Started by 5 Sams, November 10, 2006, 11:22:24 AM

Previous topic - Next topic

gerry

I recently went to a family barbecue at a mansion in Shropshire.

It was great! There was loads of beer...but sadly no Fosters
God bless the hills of Dooish, be they heather-clad or lea,

gallsman

Quote from: gerry on September 03, 2008, 08:14:15 PM
I recently went to a family barbecue at a mansion in Shropshire.

It was great! There was loads of beer...but sadly no Fosters

Christ! I fully approve of these kinds of jokes (Maddie, Gary Glitter etc. as long as there' humour, no matter how dark, in it.) F**k me though, that's one of the dodgiest ones yet!

Orior

Ah the old topical joke.

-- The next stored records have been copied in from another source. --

/-
Copyright (c) 2026 the pub-hodgecm-mathlib formalisation cell (harness21).  Prover seat hodgecm-mathlib-K2E4-p10 (g8), Track B «K2-LIT»,
#184♮ = hLiu418 = `stmt-HodgeConjecture-24832`; socket #41, KIND W, letter (L-supp) of ★ `K2LiuWhittakerWeightedGrowthInstance` — the local-to-global
denominator bookkeeping.  THEOREMS ONLY (no `def`, no `instance`, no notation, no named-fact hypothesis, no `sorry`); Mathlib-only.
-/
import Mathlib.NumberTheory.NumberField.Basic
import Mathlib.RingTheory.DedekindDomain.AdicValuation
import Mathlib.RingTheory.Ideal.Norm.AbsNorm
import Mathlib.Data.Matrix.Basic
import HarnessLib

/-!
# Crux `HLiu418`, socket #41, KIND W — `K2LiuGlobalDenominatorOfLocalBounds`: A GLOBAL DENOMINATOR FROM LOCAL VALUATION BOUNDS

Cell `hodgecm-mathlib`, crux item hLiu418 = `stmt-HodgeConjecture-24832` (helper lane `--supports … --as helper`, count-neutral), route of record `HCCMUnconditional`;
squad K2 ∕ K2Liu, road `K2_Liu`, socket #41, KIND W.  CONSUMER: the support letter (L-supp) of ★ `K2LiuWhittakerWeightedGrowthInstance.exists_whittaker_factorLetters_weight`
— `A S s h ≠ 0 → ∃ D : ℕ, 1 ≤ D ∧ (D : ℝ) ≤ C₀·‖h‖^κ ∧ ∀ i j, IsIntegral ℤ ((D : L) * S i j)` — whose payers obtain, place by place, that the Fourier index `S` lies in the dual
lattice of the level of `h_v` (★ Φ5 F4a `K2LiuBadPlaceWhittakerShells.setIntegral_eq_zero_of_unipotent_translate`, good places: `S` `v`-integral), i.e. LOCAL valuation bounds
`|S_{ij}|_w ≤ q_w^{m_w}` with `m_w = 0` off a finite set `T`.  This file turns such local bounds into the GLOBAL denominator the letter asks for.

THE MATHEMATICS ([NeukirchANT1999, Ch. I §3, Ch. II §3]; [CasselsFrohlich1967, Ch. II §4]).  For `x ∈ L` with `v_w(x) ≥ −m_w` at every finite place `w` of `L` (`m_w = 0` for
`w ∉ T`), the natural number `D = ∏_{w∈T} N(𝔭_w)^{m_w}` satisfies `D·x ∈ 𝓞_L`: `N(𝔭_w) ∈ 𝔭_w` (Mathlib `Ideal.absNorm_mem`), so `v_w(D) ≥ m_w` for `w ∈ T` and `≥ 0`
elsewhere, whence `v_w(D·x) ≥ 0` for all `w`, and an element of `L` that is integral at every finite place is in `𝓞_L` (Mathlib `mem_integers_of_valuation_le_one`).
* §1 `one_le_prod_absNorm_pow`, `valuation_prod_absNorm_pow_le` — `D ≥ 1` and `|D|_w ≤ q_w^{−m_w}`.
* §2 **`isIntegral_prod_absNorm_pow_mul`** — `IsIntegral ℤ (D·x)` from the local bounds `Valued.v (x : L_w) ≤ exp(m_w)`.
* §3 **`exists_den_of_valuation_le`** — the matrix form in the (L-supp) currency: `∃ D, 1 ≤ D ∧ (D : ℝ) ≤ B ∧ ∀ i j, IsIntegral ℤ ((D : L) * S i j)` as soon as
  `∏_{w∈T} N(𝔭_w)^{m_w} ≤ B` (the payer bounds `B` by `C₀·‖h‖^κ` from the finite height of `h`).
HONEST LABEL.  Count-neutral helper; `HC_CM` is proved only modulo the 7 printed citations (2 remaining named inputs: hLiu418 = `stmt-HodgeConjecture-24832`,
h413 = `stmt-HodgeConjecture-24833`) until rung 0 closes; this file closes no socket.

## References
* [NeukirchANT1999] J. Neukirch, *Algebraic Number Theory*, Grundlehren 322 (1999), Ch. I §3 (ideals, norms), Ch. II §3 (valuations).
* [CasselsFrohlich1967] J. W. S. Cassels, A. Fröhlich (eds.), *Algebraic Number Theory* (1967), Ch. II §4 (global fields, product of local conditions).
-/

set_option autoImplicit false
set_option linter.dupNamespace false -- the mandated namespace repeats `HodgeConjecture.HodgeConjecture`

noncomputable section

namespace Summit.HodgeConjecture.HodgeConjecture.Cruxes.HLiu418.K2LiuGlobalDenominatorOfLocalBounds

open scoped BigOperators
open NumberField IsDedekindDomain

variable (L : Type) [Field L] [NumberField L]

/-! ## §1 The denominator `D = ∏_{w∈T} N(𝔭_w)^{m_w}` -/

/-- `D = ∏_{w∈T} N(𝔭_w)^{m_w} ≥ 1` (every `𝔭_w ≠ 0` has `N(𝔭_w) ≥ 1`). [cite: NeukirchANT1999, Ch. I §3] -/
theorem one_le_prod_absNorm_pow (T : Finset (HeightOneSpectrum (𝓞 L))) (m : HeightOneSpectrum (𝓞 L) → ℕ) :
    1 ≤ ∏ w ∈ T, Ideal.absNorm w.asIdeal ^ m w :=
  Nat.one_le_iff_ne_zero.2 (Finset.prod_ne_zero_iff.2 fun w _ => pow_ne_zero _ (by
    rw [Ne, Ideal.absNorm_eq_zero_iff]; exact w.ne_bot))

/-- **`|D|_w ≤ q_w^{−m_w}`** for `D = ∏_{w′∈T} N(𝔭_{w′})^{m_{w′}}` and `m = 0` off `T`: `N(𝔭_w)^{m_w} ∈ 𝔭_w^{m_w}` divides `D` (`N(𝔭) ∈ 𝔭`, Mathlib `Ideal.absNorm_mem`).
[cite: NeukirchANT1999, Ch. I §3] -/
theorem valuation_prod_absNorm_pow_le (T : Finset (HeightOneSpectrum (𝓞 L))) (m : HeightOneSpectrum (𝓞 L) → ℕ) (hm : ∀ w ∉ T, m w = 0)
    (w : HeightOneSpectrum (𝓞 L)) :
    w.valuation L (((∏ w' ∈ T, Ideal.absNorm w'.asIdeal ^ m w' : ℕ) : L)) ≤ WithZero.exp (-(m w : ℤ)) := by
  classical
  have hcast : (((∏ w' ∈ T, Ideal.absNorm w'.asIdeal ^ m w' : ℕ) : L)) =
      algebraMap (𝓞 L) L ((∏ w' ∈ T, Ideal.absNorm w'.asIdeal ^ m w' : ℕ) : 𝓞 L) := (map_natCast _ _).symm
  rw [hcast, HeightOneSpectrum.valuation_of_algebraMap, HeightOneSpectrum.intValuation_le_pow_iff_mem]
  by_cases hw : w ∈ T
  · have hmem : ((Ideal.absNorm w.asIdeal ^ m w : ℕ) : 𝓞 L) ∈ w.asIdeal ^ m w := by
      rw [Nat.cast_pow]
      exact Ideal.pow_mem_pow (Ideal.absNorm_mem w.asIdeal) (m w)
    have hsplit : ((∏ w' ∈ T, Ideal.absNorm w'.asIdeal ^ m w' : ℕ) : 𝓞 L) =
        ((∏ w' ∈ T.erase w, Ideal.absNorm w'.asIdeal ^ m w' : ℕ) : 𝓞 L) * ((Ideal.absNorm w.asIdeal ^ m w : ℕ) : 𝓞 L) := by
      rw [← Nat.cast_mul, Finset.prod_erase_mul T (fun w' => Ideal.absNorm w'.asIdeal ^ m w') hw]
    rw [hsplit]
    exact Ideal.mul_mem_left _ _ hmem
  · rw [hm w hw, pow_zero, Ideal.one_eq_top]
    exact Submodule.mem_top

/-! ## §2 Local bounds ⟹ global denominator -/

/-- **LOCAL VALUATION BOUNDS ⟹ A GLOBAL DENOMINATOR.**  If `x ∈ L` satisfies `|x|_w ≤ q_w^{m_w}` (i.e. `v_w(x) ≥ −m_w`) at every finite place `w`, with `m_w = 0` off the finite
set `T`, then `D·x` is integral over `ℤ` for `D = ∏_{w∈T} N(𝔭_w)^{m_w}`: `|D·x|_w ≤ q_w^{−m_w}·q_w^{m_w} = 1` for all `w` (`valuation_prod_absNorm_pow_le`), and integrality at every
finite place means membership in `𝓞_L` (Mathlib `mem_integers_of_valuation_le_one`). [cite: NeukirchANT1999, Ch. II §3] [cite: CasselsFrohlich1967, Ch. II §4] -/
theorem isIntegral_prod_absNorm_pow_mul (x : L) (T : Finset (HeightOneSpectrum (𝓞 L))) (m : HeightOneSpectrum (𝓞 L) → ℕ) (hm : ∀ w ∉ T, m w = 0)
    (hx : ∀ w : HeightOneSpectrum (𝓞 L), Valued.v (x : w.adicCompletion L) ≤ WithZero.exp (m w : ℤ)) :
    IsIntegral ℤ ((((∏ w ∈ T, Ideal.absNorm w.asIdeal ^ m w : ℕ) : L)) * x) := by
  have hle : ∀ w : HeightOneSpectrum (𝓞 L), w.valuation L ((((∏ w' ∈ T, Ideal.absNorm w'.asIdeal ^ m w' : ℕ) : L)) * x) ≤ 1 := by
    intro w
    rw [Valuation.map_mul]
    have h1 := valuation_prod_absNorm_pow_le L T m hm w
    have h2 : w.valuation L x ≤ WithZero.exp (m w : ℤ) := by
      rw [← HeightOneSpectrum.valuedAdicCompletion_eq_valuation']
      exact hx w
    calc w.valuation L (((∏ w' ∈ T, Ideal.absNorm w'.asIdeal ^ m w' : ℕ) : L)) * w.valuation L x
        ≤ WithZero.exp (-(m w : ℤ)) * WithZero.exp (m w : ℤ) := mul_le_mul' h1 h2
      _ = 1 := by rw [← WithZero.exp_add, neg_add_cancel, WithZero.exp_zero]
  obtain ⟨y, hy⟩ := RingHom.mem_range.1 (HeightOneSpectrum.mem_integers_of_valuation_le_one (R := 𝓞 L) (K := L) _ hle)
  rw [← hy]
  exact RingOfIntegers.isIntegral_coe y

/-- the same with the trivial bound everywhere (`T = ∅`): an element integral at every finite place is integral over `ℤ`. [cite: NeukirchANT1999, Ch. II §3] -/
theorem isIntegral_of_valuation_le_one (x : L) (hx : ∀ w : HeightOneSpectrum (𝓞 L), Valued.v (x : w.adicCompletion L) ≤ 1) : IsIntegral ℤ x := by
  have h := isIntegral_prod_absNorm_pow_mul L x ∅ (fun _ => 0) (fun _ _ => rfl) (fun w => by simpa using hx w)
  simpa using h

/-! ## §3 The matrix form, in the currency of the (L-supp) letter -/

/-- **THE (L-supp) DENOMINATOR FROM LOCAL LATTICE BOUNDS.**  If every entry of `S ∈ M_n(L)` satisfies `|S_{ij}|_w ≤ q_w^{m_w}` at every finite place `w` (`m = 0` off `T`) and
`∏_{w∈T} N(𝔭_w)^{m_w} ≤ B`, then `∃ D : ℕ, 1 ≤ D ∧ (D : ℝ) ≤ B ∧ ∀ i j, IsIntegral ℤ ((D : L) * S i j)` — the conclusion of the support letter of ★
`K2LiuWhittakerWeightedGrowthInstance.exists_whittaker_factorLetters_weight` (there `B = C₀·‖h‖^κ`). [cite: NeukirchANT1999, Ch. II §3] [cite: CasselsFrohlich1967, Ch. II §4] -/
theorem exists_den_of_valuation_le {n : ℕ} (S : Matrix (Fin n) (Fin n) L) (T : Finset (HeightOneSpectrum (𝓞 L))) (m : HeightOneSpectrum (𝓞 L) → ℕ)
    (hm : ∀ w ∉ T, m w = 0) (hS : ∀ i j (w : HeightOneSpectrum (𝓞 L)), Valued.v ((S i j : L) : w.adicCompletion L) ≤ WithZero.exp (m w : ℤ))
    {B : ℝ} (hB : ((∏ w ∈ T, Ideal.absNorm w.asIdeal ^ m w : ℕ) : ℝ) ≤ B) :
    ∃ D : ℕ, 1 ≤ D ∧ (D : ℝ) ≤ B ∧ ∀ i j, IsIntegral ℤ ((D : L) * S i j) :=
  ⟨∏ w ∈ T, Ideal.absNorm w.asIdeal ^ m w, one_le_prod_absNorm_pow L T m, hB, fun i j => isIntegral_prod_absNorm_pow_mul L (S i j) T m hm (hS i j)⟩

/-- numerics of the denominator: `(∏_{w∈T} N(𝔭_w)^{m_w} : ℝ) = ∏_{w∈T} (N(𝔭_w) : ℝ)^{m_w}` and it is `≤ ∏_{w∈T} B_w` whenever `N(𝔭_w)^{m_w} ≤ B_w` on `T` (the payer takes
`B_w = H_w(h)^κ`-type local height bounds). [cite: NeukirchANT1999, Ch. I §3] -/
theorem cast_prod_absNorm_pow_le (T : Finset (HeightOneSpectrum (𝓞 L))) (m : HeightOneSpectrum (𝓞 L) → ℕ) (Bw : HeightOneSpectrum (𝓞 L) → ℝ)
    (hBw : ∀ w ∈ T, ((Ideal.absNorm w.asIdeal : ℕ) : ℝ) ^ m w ≤ Bw w) :
    ((∏ w ∈ T, Ideal.absNorm w.asIdeal ^ m w : ℕ) : ℝ) ≤ ∏ w ∈ T, Bw w := by
  rw [Nat.cast_prod]
  refine Finset.prod_le_prod (fun w _ => by positivity) fun w hw => ?_
  rw [Nat.cast_pow]
  exact hBw w hw

end Summit.HodgeConjecture.HodgeConjecture.Cruxes.HLiu418.K2LiuGlobalDenominatorOfLocalBounds

end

Who can remember these?

Going way way back....

Q. How do you get a ticket for a disco in a boat on the Thames in London?

A. You dont. You just barge on in.



And...

Q. What was the last thing that Michael Ryan's mother said to him in their home in Hungerford?

A. Shoot down the road there boy and get me a loaf.
Cover me in chocolate and feed me to the lesbians

Agnes Dipesto

Young lad goes to his father and asks him what is the difference between theory and reality?

The father thinks a minute and tells the lad to go and ask his mother would she sleep with a man for £500. So the young lad asks his mother and she replies of course she would.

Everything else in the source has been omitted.